Bruckner and the organ
Time for an organ, a world premiere (Memories III by Jan Welmers) and Bruckner's mighty Eighth (by the Nederlands Radio Filharmonic Orchestra conducted by David Zinman).
It was, if I am not mistaken, Pierre Boulez who once expressed his frustration about the fact that performance practice did not keep up with composers practice. That music developments were delayed because it took too long for new music to become accepted. It was a disappointment, probably announced because concert programmes would not provide enough room for new music. An aversion to venues that would hold on too much, whether or not under pressure from public and sponsors, to repertoire that could be regarded as accessible and had already proved itself. Much of what is now repertoire of stainless steel was once considered unplayable (with the Ninth of Beethoven as a famous/notorious example). With the obviousness with which much of that previously misunderstood material now finds its way to the concert hall, it is sometimes difficult to imagine the incomprehension that composers met when a new composition was considered too complicated. Anton Bruckner, for example, has had his share of aversion shown to his work. Not only by renowned Romantic-haters like Eduard Hanslick but also by musicians who were generally well acquainted with his music. For his 8th symphony the teacher's son from Ansfelden had to deal with criticism, coming out an unexpected corner. Hermann Levi, a collaborator for a long time, the conductor of a very successful performance of Bruckner's Seventh, worked his way up to the score of the Eighth and advised the composer to work on it a bit more. Those words didn’t fall in deaf man ears, it brought the ever doubting Austrian to many revisions (which were, during and after his lifetime, continued by others, amongst them Haas and Nowak). In 1892, four years before Bruckner's death, it finally came to the premiere of the Eighth. The symphony was to be performed only twice during Bruckner's lifetime after that.
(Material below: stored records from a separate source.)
import Mathlib
import Summits.Ventures.PercRepro.TriangleCapStarStability

/-!
# PercRepro — THE STABILITY OF THE PAIR COUNT UNDER A MAXIMUM-DEGREE BOUND: a triangle-free graph with `s ≥ 4` edges
and every degree `≤ s − 2` has `Σ_v d(v)² + 4 (s − 3) ≤ s (s + 1)` — the double broom (a star of `s − 2` edges and
two more edges at a second vertex, sharing leaves) is the extremal graph; on the bipartite class: a spanning
subgraph of `K(A, Aᶜ)` with `s` missing cross pairs, no vertex missing `s − 1` of them, is `4 (s − 3)` below its
bipartite closed form (p3, gen 47; part 200q)

§10bt's stability (`sum_deg_sq_le_of_not_star`: no vertex on every edge ⇒ `Σ d² + 2 (s − 2) ≤ s (s + 1)`) read one
level further: with `v₀` of maximum degree `Δ ≤ s − 2` and `s − Δ ≥ 2` edges off `v₀`, every ordered adjacent pair
off `v₀` avoids `≥ Δ − 1` edges at `v₀` (`nonIncident_ge_of_off`) and the pairs at `v₀` avoid `≥ (s − Δ)(Δ − 1)` edges
in all (`sum_nonIncident_at_ge`), so `Σ d² + 2 (s − Δ)(Δ − 1) ≤ s (s + 1)`; for `3 ≤ Δ ≤ s − 2` the concave product
`(s − Δ)(Δ − 1)` is at least `2 (s − 3)`, and for `Δ ≤ 2` every `d² ≤ 2d` gives `Σ d² ≤ 4s ≤ s (s + 1) − 4 (s − 3)`.
This is the bipartite bound the cells `r ≥ a + 1` of the stability table need (the other bipartition has more
missing pairs than a star at a non-isolated vertex can hold). Axioms: standard.
-/

namespace PercRepro

namespace TriangleCap

namespace C047

open Finset

variable {V : Type*} [Fintype V] [DecidableEq V]

/-- **THE STABILITY OF THE PAIR COUNT UNDER `Δ ≤ s − 2`:** a triangle-free graph with `s ≥ 4` edges and every degree
`≤ s − 2` has `Σ_v d(v)² + 4 (s − 3) ≤ s (s + 1)`. -/
theorem sum_deg_sq_le_of_maxdeg (H : SimpleGraph V) [DecidableRel H.Adj] (hfree : H.CliqueFree 3)
    (hs : 4 ≤ H.edgeFinset.card) (hΔ : ∀ v, deg H v + 2 ≤ H.edgeFinset.card) :
    ∑ v, deg H v * deg H v + 4 * (H.edgeFinset.card - 3) ≤ H.edgeFinset.card * (H.edgeFinset.card + 1) := by
  have hsum := sum_adjPairsAll_nonIncident_eq H
  rw [sum_adjPairsAll_deg_add] at hsum
  have hne : (univ : Finset V).Nonempty := by
    obtain ⟨e, he⟩ := card_pos.mp (by omega : 0 < H.edgeFinset.card)
    revert he
    refine Sym2.ind (fun x y _ => ⟨x, mem_univ x⟩) e
  obtain ⟨v₀, -, hmax⟩ := exists_max_image univ (fun v => deg H v) hne
  have hoff : (H.edgeFinset.filter (fun e => v₀ ∉ e)).card + deg H v₀ = H.edgeFinset.card := by
    have := card_filter_add_card_filter_not (s := H.edgeFinset) (fun e => v₀ ∉ e)
    have h2 : H.edgeFinset.filter (fun e => ¬ v₀ ∉ e) = H.incidenceFinset v₀ := by
      ext e
      simp only [mem_filter, SimpleGraph.mem_incidenceFinset, SimpleGraph.mem_edgeFinset, not_not]
      rfl
    rw [h2, ← deg_eq_card_incidenceFinset] at this
    exact this
  rcases Nat.lt_or_ge (deg H v₀) 3 with hΔ2 | hΔ3
  · -- every degree `≤ 2`: `Σ d² ≤ 2 Σ d = 4 s`
    have hall : ∀ v, deg H v * deg H v ≤ 2 * deg H v := by
      intro v
      have := hmax v (mem_univ v)
      have : deg H v ≤ 2 := by omega
      interval_cases h : deg H v <;> omega
    have h3 := sum_deg_eq H
    have h4 : ∑ v, deg H v * deg H v ≤ ∑ v, 2 * deg H v := sum_le_sum (fun v _ => hall v)
    rw [← mul_sum, h3] at h4
    obtain ⟨m', hm'⟩ : ∃ m', H.edgeFinset.card = m' + 4 := ⟨H.edgeFinset.card - 4, by omega⟩
    rw [hm'] at h4 ⊢
    have e : m' + 4 - 3 = m' + 1 := by omega
    rw [e]
    nlinarith [h4]
  · -- `Σ nonIncident ≥ 4 s′ (Δ − 1)`, `s′ = s − Δ ≥ 2`
    have hsplit := sum_filter_add_sum_filter_not (adjPairsAll H) (fun p : V × V => p.1 ≠ v₀ ∧ p.2 ≠ v₀)
      (fun p => nonIncident H p.1 p.2)
    have hP1 : ((adjPairsAll H).filter (fun p : V × V => p.1 ≠ v₀ ∧ p.2 ≠ v₀)).card * (deg H v₀ - 1) ≤
        ∑ p ∈ (adjPairsAll H).filter (fun p : V × V => p.1 ≠ v₀ ∧ p.2 ≠ v₀), nonIncident H p.1 p.2 := by
      rw [← smul_eq_mul, ← sum_const]
      apply sum_le_sum
      intro p hp
      rw [mem_filter, mem_adjPairsAll] at hp
      have := nonIncident_ge_of_off H hfree v₀ hp.1 hp.2.1 hp.2.2
      omega
    have hP2 := sum_nonIncident_at_eq H v₀
    have hP2' := sum_nonIncident_at_ge H hfree v₀
    have hcard := card_adjPairs_off_vertex H v₀
    set s' := (H.edgeFinset.filter (fun e => v₀ ∉ e)).card with hs'
    set Δ := deg H v₀ with hΔ'
    have hΔs := hΔ v₀
    clear_value s' Δ
    -- the arithmetic: `(s′)(Δ − 1) ≥ 2 (s − 3)` for `3 ≤ Δ ≤ s − 2`, `s′ = s − Δ`
    have key : 2 * (H.edgeFinset.card - 3) ≤ s' * (Δ - 1) := by
      obtain ⟨d, rfl⟩ : ∃ d, Δ = d + 3 := ⟨Δ - 3, by omega⟩
      obtain ⟨t, rfl⟩ : ∃ t, s' = t + 2 := ⟨s' - 2, by omega⟩
      have : H.edgeFinset.card = t + d + 5 := by omega
      rw [this]
      have e1 : t + d + 5 - 3 = t + d + 2 := by omega
      have e2 : d + 3 - 1 = d + 2 := by omega
      rw [e1, e2]
      nlinarith [Nat.zero_le (t * d)]
    rw [← hsplit] at hsum
    have hP1' : 2 * s' * (Δ - 1) ≤
        ∑ p ∈ (adjPairsAll H).filter (fun p : V × V => p.1 ≠ v₀ ∧ p.2 ≠ v₀), nonIncident H p.1 p.2 := by
      have : ((adjPairsAll H).filter (fun p : V × V => p.1 ≠ v₀ ∧ p.2 ≠ v₀)).card = 2 * s' := by omega
      rw [this] at hP1
      exact hP1
    nlinarith [hsum, hP1', hP2, hP2', key]

/-- **THE STABILITY ON THE BIPARTITE CLASS UNDER A MAXIMUM-DEGREE BOUND:** a spanning subgraph of `K(A, Aᶜ)`,
`|A| = a`, with `s ≥ 4` missing cross pairs (`s + 1 ≤ k`), no vertex missing more than `s − 2` of them, has
`Σ_v d(v)² + s (k − 1 − s) + 4 (s − 3) ≤ m k`. -/
theorem closed_form_stability_bipSub_maxdeg (D : SimpleGraph V) [DecidableRel D.Adj] (A : Finset V)
    (hD : BipSub D A) (a s : ℕ) (hA : A.card = a) (hm : D.edgeFinset.card + s = a * (Fintype.card V - a))
    (hs1 : s + 1 ≤ Fintype.card V) (hs4 : 4 ≤ s) (hmax : ∀ v, deg (missingGraph D A) v + 2 ≤ s) :
    ∑ v, deg D v * deg D v + s * (Fintype.card V - 1 - s) + 4 * (s - 3) ≤
      D.edgeFinset.card * Fintype.card V := by
  have key := sum_deg_sq_bipSub D A hD
  have hM := card_edges_missingGraph D A hD a s hA hm
  rw [hM, hA] at key
  have hfree := cliqueFree_of_bipSub (missingGraph D A) A (bipSub_missingGraph D A)
  have hstab := sum_deg_sq_le_of_maxdeg (missingGraph D A) hfree (by rw [hM]; exact hs4)
    (fun v => by rw [hM]; exact hmax v)
  rw [hM] at hstab
  obtain ⟨t, ht⟩ : ∃ t, Fintype.card V = s + 1 + t := ⟨_, (Nat.add_sub_cancel' hs1).symm⟩
  have e : s + 1 + t - 1 - s = t := by omega
  rw [ht, e]
  rw [ht] at key hm
  obtain ⟨s', rfl⟩ : ∃ s', s = s' + 4 := ⟨s - 4, by omega⟩
  have e2 : s' + 4 - 3 = s' + 1 := by omega
  rw [e2] at hstab ⊢
  generalize hS : ∑ v, deg D v * deg D v = S at key
  generalize hH : ∑ v, deg (missingGraph D A) v * deg (missingGraph D A) v = H at key hstab
  generalize hM' : D.edgeFinset.card = M at key hm
  generalize hP : a * (s' + 4 + 1 + t - a) = P at key hm
  nlinarith [key, hm, hstab]

end C047

end TriangleCap

end PercRepro
import Mathlib
import Summits.AnomalousDissipation.AnomalousDissipation.Theses.PointSink
import Literature.Analysis.FluidPDE.WholeSpaceIBP
import Summits.AnomalousDissipation.AnomalousDissipation.Theorems.PointFluxCone.Negative.ClassicalFluxRigidity

/-!
# No `C¹` witness of `PointSink.PointFluxCone` (stmt-AnomalousDissipation-19033) — the crux's
roughness is load-bearing

Refuter (cdisprove) record for route `AnomalousDissipation/PointSink`, companion of
`ClassicalFluxRigidity.lean`. That file refutes the CLASSICAL strengthening of the crux (pointwise
steady Euler off the origin). This file closes the gap to the crux AS TYPED: its weak clauses
(momentum against smooth vector tests supported off the origin with explicit pressure, weak
divergence-freeness) turn a `C¹`-off-the-origin pair into a classical one, so

* `not_exists_pointFluxCone_contDiffOn` — the body of `PointSink.PointFluxCone` VERBATIM with the
  two extra clauses `ContDiffOn ℝ 1 V {x ≠ 0}`, `ContDiffOn ℝ 1 P {x ≠ 0}` is FALSE;
* `pointFluxCone_witness_not_contDiffOn` — every triple `(λ, V, P)` satisfying the crux's clauses
  has `V` or `P` not of class `C¹` on `ℝ³ ∖ {0}`.

Ingredients (folklore): `∫ θ div W + ∫ ⟪W, ∇θ⟫ = 0` off the origin (radial cut-off + the tree's
whole-space identity), the tree's trilinear and pressure identities for the globalised fields,
Mathlib's fundamental lemma `IsOpen.ae_eq_zero_of_integral_contDiff_smul_eq_zero`, continuity.

For a prover of the crux: the witness must be rough in the bulk of every shell (renormalised
Bernoulli transport must fail there); singular only at the origin is impossible. [folklore]
-/

set_option linter.dupNamespace false  -- `Summit.AnomalousDissipation.AnomalousDissipation` is the mandated summit/problem namespace

noncomputable section

open MeasureTheory Metric Filter Topology Set Function
open scoped InnerProductSpace RealInnerProductSpace ContDiff
open Literature.Analysis.FluidPDE

namespace Summit.AnomalousDissipation.AnomalousDissipation.Theorems.PointFluxCone.Negative
/-! ## §4 How a pinned Lipschitz binder is produced: conjugated derivative bound ⟹ Lipschitz through the readings -/

/-- **CONJUGATED DERIVATIVE BOUND ⟹ PINNED LIPSCHITZ BOUND.**  Readings that are continuous linear EQUIVALENCES
`e_E : E ≃L[ℂ] P_E`, `e_F : F ≃L[ℂ] P_F` (on the finite lattice: the identity between the flat and the pinned norm,
S65 f2a `WSup.toPiL`), a map `G` ℂ-differentiable on an OPEN CONVEX flat set `s`, and a bound `q` on the operator
norm of the conjugated derivative `e_F ∘L DG(x) ∘L e_E⁻¹ : P_E →L P_F` on `s` (for a decaying kernel: S69 (A)
`ShellMeasurePinnedNorm.opNorm_kerOpPin_le`) ⟹ `‖e_F(G x) − e_F(G y)‖ ≤ q·‖e_E x − e_E y‖` for `x, y ∈ s` — the shape
of §2's `hGWp` and §3's `hCp` (Mathlib's mean value inequality `Convex.norm_image_sub_le_of_norm_fderiv_le` run in the
pinned space on the conjugated map over the conjugated set). [folklore] -/
theorem norm_sub_le_of_conj_fderiv_le {E F PE PF : Type*} [NormedAddCommGroup E] [NormedSpace ℂ E]
    [NormedAddCommGroup F] [NormedSpace ℂ F] [NormedAddCommGroup PE] [NormedSpace ℂ PE]
    [NormedAddCommGroup PF] [NormedSpace ℂ PF] (eE : E ≃L[ℂ] PE) (eF : F ≃L[ℂ] PF)
    {G : E → F} {s : Set E} (hs : Convex ℝ s) (hso : IsOpen s) (hG : DifferentiableOn ℂ G s) {q : ℝ}
    (hq : ∀ x ∈ s, ‖(eF : F →L[ℂ] PF).comp ((fderiv ℂ G x).comp (eE.symm : PE →L[ℂ] E))‖ ≤ q)
    {x y : E} (hx : x ∈ s) (hy : y ∈ s) :
    ‖eF (G x) - eF (G y)‖ ≤ q * ‖eE x - eE y‖ := by
  -- the conjugated set is convex (linear preimage) and open
  have hs' : Convex ℝ ((eE.symm : PE → E) ⁻¹' s) :=
    hs.linear_preimage (((eE.symm : PE →L[ℂ] E).restrictScalars ℝ : PE →L[ℝ] E) : PE →ₗ[ℝ] E)
  have hmem : ∀ {z : E}, z ∈ s → eE z ∈ (eE.symm : PE → E) ⁻¹' s := fun hz => by
    simpa only [mem_preimage, ContinuousLinearEquiv.symm_apply_apply] using hz
  have hGd : ∀ p ∈ (eE.symm : PE → E) ⁻¹' s, DifferentiableAt ℂ G (eE.symm p) := fun p hp =>
    (hG _ hp).differentiableAt (hso.mem_nhds hp)
  -- the conjugated map is differentiable there, with the conjugated derivative
  have hdiff : ∀ p ∈ (eE.symm : PE → E) ⁻¹' s,
      DifferentiableAt ℂ ((eF : F → PF) ∘ (G ∘ (eE.symm : PE → E))) p := fun p hp =>
    eF.differentiableAt.comp p ((hGd p hp).comp p eE.symm.differentiableAt)
  have hbound : ∀ p ∈ (eE.symm : PE → E) ⁻¹' s,
      ‖fderiv ℂ ((eF : F → PF) ∘ (G ∘ (eE.symm : PE → E))) p‖ ≤ q := by
    intro p hp
    rw [eF.comp_fderiv, eE.symm.comp_right_fderiv]
    exact hq _ hp
  have h := hs'.norm_image_sub_le_of_norm_fderiv_le (𝕜 := ℂ) hdiff hbound (hmem hy) (hmem hx)
  simpa only [Function.comp_apply, ContinuousLinearEquiv.symm_apply_apply] using h

end Summit.QuantumFields.BalabanUV.T4Continuum.ShellMeasureLandauPinnedFixedPoint

end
Last week, it was performed two times in the Concertgebouw. Once by the Concertgebouw Orchestra conducted by Jaap van Zweden (I missed that one) and once by the orchestra with which Van Zweden recently recorded a complete Bruckner cycle: the Nederlands Radio Filharmonic Orchestra. That orchestra, which has just announced that Karina Canellakis will be the new chief conductor as of 2019, the successor to Markus Stenz, was led for this occasion by David Zinman. Zinman is a man who likes to keep a sober, earthly perspective. That was anyway the conclusion I drew from his reading of Bruckner's 8th symphony. He distances himself from religious panoramas and shows little interest in the nickname of this symphony: the "Apocalyptic". In relatively swift tempi and with an exceptional sense of proportion, the American conductor worked his way through the Eighth. In a reading in which, and this is very much a recommedation, the first two movements were an equal partner of the magnificent third one: the Adagio. The Adagio, in which Bruckner takes a dip in the sound world of Robert Schumann's second symphony, was here not so much an ascent into the thin air of higher spheres as well a trip through Teutonic Lowland. A landscape where flowers grew out of the sound of a harp and the sultry air, on a beautiful spring afternoon in May, breathed comfort and redemption.
At his worst, a Bruckner symphony is a story in which the narrator fails to make his point (the 4th and 5th symphony can be problematic for me in that regard). But also performances of the Seventh and Eighth in which repetitions can take on a compulsive character, can be hard a hard pill to swallow. At the beginning of the 8th symphony, the sound of a flute suggests the awakening of the world. An awakening, an announcement, with which a symphony begins that bears in it the character of a salutation - as if a message is repeatedly proclaimed. For Zinman, this repetitions always retained a fresh character; it gave the music a forward moving power without falling into the trap of a mechanical repetition of moves. With the awakening of the symphony, nature emerges and even more than a cathedral of sound - a reference that surfaces rather often when it comes to Bruckner's music - it is nature that finds in this performance an almost perfect depiction. Here the notes of Anton Bruckner, once exposed to gravity and time, are made into a conjuction of organic impressions that emphatically sailed through Mahlerian waters.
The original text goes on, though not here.